* [Task to carry out]: Every line that contains the word "dualIsogenyOver" should be copied from the records below.

* [Records shown]:

set_option maxHeartbeats 400000 in
/-- (ED. 2 helper) **THE CENTRAL `t₂`-ROOF TRANSPORTS**: the kernel description (`P ∈ K ↔ P` is `𝔠`-torsion) and the roof through `K` at `(y, y″)` pass from the E-tuple to the
spread along the bridge at `y` and the bridge at `y″`. [cite: MumfordAV1970, §15 Thm. 1 (p. 143); §23 Thm. 2 (p. 231)] [cite: Kottwitz1992, §5, p. 391]
[cite: RapoportSmithlingZhang2020Diagonal, §4.3 (4.23) p. 21] -/
theorem centralRoofΩ_of_E {F : Type} [Field F] [NumberField F] [IsCMField F] {ι₁ : F →+* ℂ}
    {Jstar : Matrix (Fin 2) (Fin 2) F}
    {K₀ : C5.OpenCompactSubgroup ↥(finAdelic ↥(maximalRealSubfield F) F (IsCMField.complexConj F) 2 Jstar)}
    (S : RecordSystemGS F Jstar ι₁ K₀)
    {Fi : Type} [Field Fi] [NumberField Fi] [Algebra F Fi] (Kc : C5.SmallLevel K₀)
    (𝓜 : IntegralModel (𝓞 F) F ((thickening F Fi).obj (S.M.obj Kc))) (w : HeightOneSpectrum (𝓞 F))
    (univ : AbelianSchemeOver (𝓜.localise w).total.left) (act : RingAction (𝓞 F) univ) (dual : univ.DualPair)
    (pol : univ.Polarization dual) {g N : ℕ} (lvl : univ.LevelStructure g N)
    (A₂ : AbelianSchemeOver ((baseChange F Fi).obj (S.M.obj Kc)).left) (ρ₂ : RingAction (𝓞 F) A₂) (D₂ : A₂.DualPair)
    (pol₂ : A₂.Polarization D₂) (lvl₂ : A₂.LevelStructure g N)
    (gen_iso : ∀ (e' : Fi →ₐ[F] AlgebraicClosure (w.adicCompletion F))
      (y : AlgPoints (S.M.obj Kc) (AlgebraicClosure (w.adicCompletion F))),
      letI ιη := (𝓜.localise w).genericIso'.inv.left ≫
        pullback.fst (𝓜.localise w).total.hom
          (Literature.NumberTheory.EllipticCurves.specGenericPoint (HeightOneSpectrum.valuationSubringAtPrime F w) F)
      TupleIsoAt₂ (thickeningLift e' (S.M.obj Kc) y).left
        (univ.baseChange ιη) (act.baseChange ιη) (dual.baseChange ιη) (pol.baseChange ιη) (lvl.baseChange ιη)
        A₂ ρ₂ D₂ pol₂ lvl₂)
    (e' : Fi →ₐ[F] AlgebraicClosure (w.adicCompletion F)) (pChar : ℕ) (𝔠 𝔞 : Ideal (𝓞 F))
    (y y'' : AlgPoints (S.M.obj Kc) (AlgebraicClosure (w.adicCompletion F)))
    (ε₁ : (schEOf S Kc w e' A₂ y).X ≅ (schΩOf S Kc 𝓜 w e' univ y).X) [IsMonHom ε₁.hom]
    (he : ε₁.hom ≫ (polΩOf S Kc 𝓜 w e' univ pol y).lam ≫
        Literature.AlgebraicGeometry.AbelianSchemes.AbelianSchemeOver.DualPair.dualIsogenyOver ε₁.hom (dualEOf S Kc w e' A₂ D₂ y) (dualΩOf S Kc 𝓜 w e' univ dual y) =
      (polEOf S Kc w e' A₂ pol₂ y).lam)
    (hact : ∀ a, (actEOf S Kc w e' A₂ ρ₂ a y).hom.hom.hom ≫ ε₁.hom = ε₁.hom ≫ (actΩOf S Kc 𝓜 w e' univ act a y).hom.hom.hom)
    (hpt : ∀ a, (AlgPoints.map ε₁.hom (lvlPtEOf S Kc w e' A₂ lvl₂ y a) :
        (fibreΩOf S Kc 𝓜 w e' univ y).Points (AlgebraicClosure (w.adicCompletion F))) = lvlPtΩOf S Kc 𝓜 w e' univ lvl y a)
    (φ : (fibreEOf S Kc w e' A₂ y).Points (AlgebraicClosure (w.adicCompletion F)) ≃*
      (fibreΩOf S Kc 𝓜 w e' univ y).Points (AlgebraicClosure (w.adicCompletion F)))
    (hφsymm : ∀ Q, φ.symm Q = AlgPoints.map ε₁.inv Q)
    (htors : ∀ P, IsIdealTorsionΩ S Kc 𝓜 w e' univ act y 𝔠 (φ P) ↔ IsIdealTorsionE S Kc w e' A₂ ρ₂ y 𝔠 P)
    (K : Subgroup ((fibreEOf S Kc w e' A₂ y).Points (AlgebraicClosure (w.adicCompletion F))))
    (hK : ∀ P, P ∈ K ↔ IsIdealTorsionE S Kc w e' A₂ ρ₂ y 𝔠 P)
    (hroof : RoofE S Kc w e' A₂ ρ₂ D₂ pol₂ lvl₂ pChar 𝔞 y y'' K) :
    ∃ K' : Subgroup ((fibreΩOf S Kc 𝓜 w e' univ y).Points (AlgebraicClosure (w.adicCompletion F))),
      (∀ P, P ∈ K' ↔ IsIdealTorsionΩ S Kc 𝓜 w e' univ act y 𝔠 P) ∧
      RoofΩ S Kc 𝓜 w e' univ act dual pol lvl pChar 𝔞 y y'' K' := by
  -- the bridge at the second point `y″` (★ p848009), then one roof (helper `roofΩ_of_roofE`)
  refine (gen_iso e' y'').elim fun G'' hG₁'' => hG₁''.elim fun Ĝ'' hG'' => ?_
  refine (Literature.AlgebraicGeometry.AbelianSchemes.AbelianSchemeOver.exists_iso_exact_of_tupleRel_id_point (thickeningLift e' (S.M.obj Kc) y'').left (univ.baseChange ((𝓜.localise w).genericIso'.inv.left ≫ CategoryTheory.Limits.pullback.fst (𝓜.localise w).total.hom (Literature.NumberTheory.EllipticCurves.specGenericPoint (HeightOneSpectrum.valuationSubringAtPrime F w) F))) A₂ (act.baseChange ((𝓜.localise w).genericIso'.inv.left ≫ CategoryTheory.Limits.pullback.fst (𝓜.localise w).total.hom (Literature.NumberTheory.EllipticCurves.specGenericPoint (HeightOneSpectrum.valuationSubringAtPrime F w) F))) ρ₂ (dual.baseChange ((𝓜.localise w).genericIso'.inv.left ≫ CategoryTheory.Limits.pullback.fst (𝓜.localise w).total.hom (Literature.NumberTheory.EllipticCurves.specGenericPoint (HeightOneSpectrum.valuationSubringAtPrime F w) F))) D₂ (pol.baseChange ((𝓜.localise w).genericIso'.inv.left ≫ CategoryTheory.Limits.pullback.fst (𝓜.localise w).total.hom (Literature.NumberTheory.EllipticCurves.specGenericPoint (HeightOneSpectrum.valuationSubringAtPrime F w) F))) pol₂ (lvl.baseChange ((𝓜.localise w).genericIso'.inv.left ≫ CategoryTheory.Limits.pullback.fst (𝓜.localise w).total.hom (Literature.NumberTheory.EllipticCurves.specGenericPoint (HeightOneSpectrum.valuationSubringAtPrime F w) F))) lvl₂ hG'').elim fun ε'' hε'' => hε''.elim fun hmon'' hb'' => ?_
  haveI := hmon''
  let ε₁'' : (schEOf S Kc w e' A₂ y'').X ≅ (schΩOf S Kc 𝓜 w e' univ y'').X := ε''.symm
  haveI : IsMonHom ε₁''.hom := (inferInstance : IsMonHom ε''.inv)
  have hlam'' : ε₁''.hom ≫ (polΩOf S Kc 𝓜 w e' univ pol y'').lam ≫
      Literature.AlgebraicGeometry.AbelianSchemes.AbelianSchemeOver.DualPair.dualIsogenyOver ε₁''.hom (dualEOf S Kc w e' A₂ D₂ y'')
        (dualΩOf S Kc 𝓜 w e' univ dual y'') = (polEOf S Kc w e' A₂ pol₂ y'').lam := hb''.2.2.1
  have hact'' : ∀ a, (actEOf S Kc w e' A₂ ρ₂ a y'').hom.hom.hom ≫ ε₁''.hom = ε₁''.hom ≫ (actΩOf S Kc 𝓜 w e' univ act a y'').hom.hom.hom :=
    hb''.2.2.2.2.1
  have hpt'' : ∀ a, (AlgPoints.map ε₁''.hom (lvlPtEOf S Kc w e' A₂ lvl₂ y'' a) :
      (fibreΩOf S Kc 𝓜 w e' univ y'').Points (AlgebraicClosure (w.adicCompletion F))) = lvlPtΩOf S Kc 𝓜 w e' univ lvl y'' a :=
    hb''.2.2.2.2.2.2
  exact ⟨K.map φ.toMonoidHom, Literature.AlgebraicGeometry.AbelianSchemes.HeckeLines.mem_map_iff_of_iff_tors φ _ _ htors K hK, roofΩ_of_roofE S Kc 𝓜 w univ act dual pol lvl A₂ ρ₂ D₂ pol₂ lvl₂ e' pChar 𝔞 y y'' ε₁ ε₁''
    he hlam'' hact hact'' hpt hpt'' φ hφsymm K hroof⟩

* [Result below]:
        Literature.AlgebraicGeometry.AbelianSchemes.AbelianSchemeOver.DualPair.dualIsogenyOver ε₁.hom (dualEOf S Kc w e' A₂ D₂ y) (dualΩOf S Kc 𝓜 w e' univ dual y) =
      Literature.AlgebraicGeometry.AbelianSchemes.AbelianSchemeOver.DualPair.dualIsogenyOver ε₁''.hom (dualEOf S Kc w e' A₂ D₂ y'')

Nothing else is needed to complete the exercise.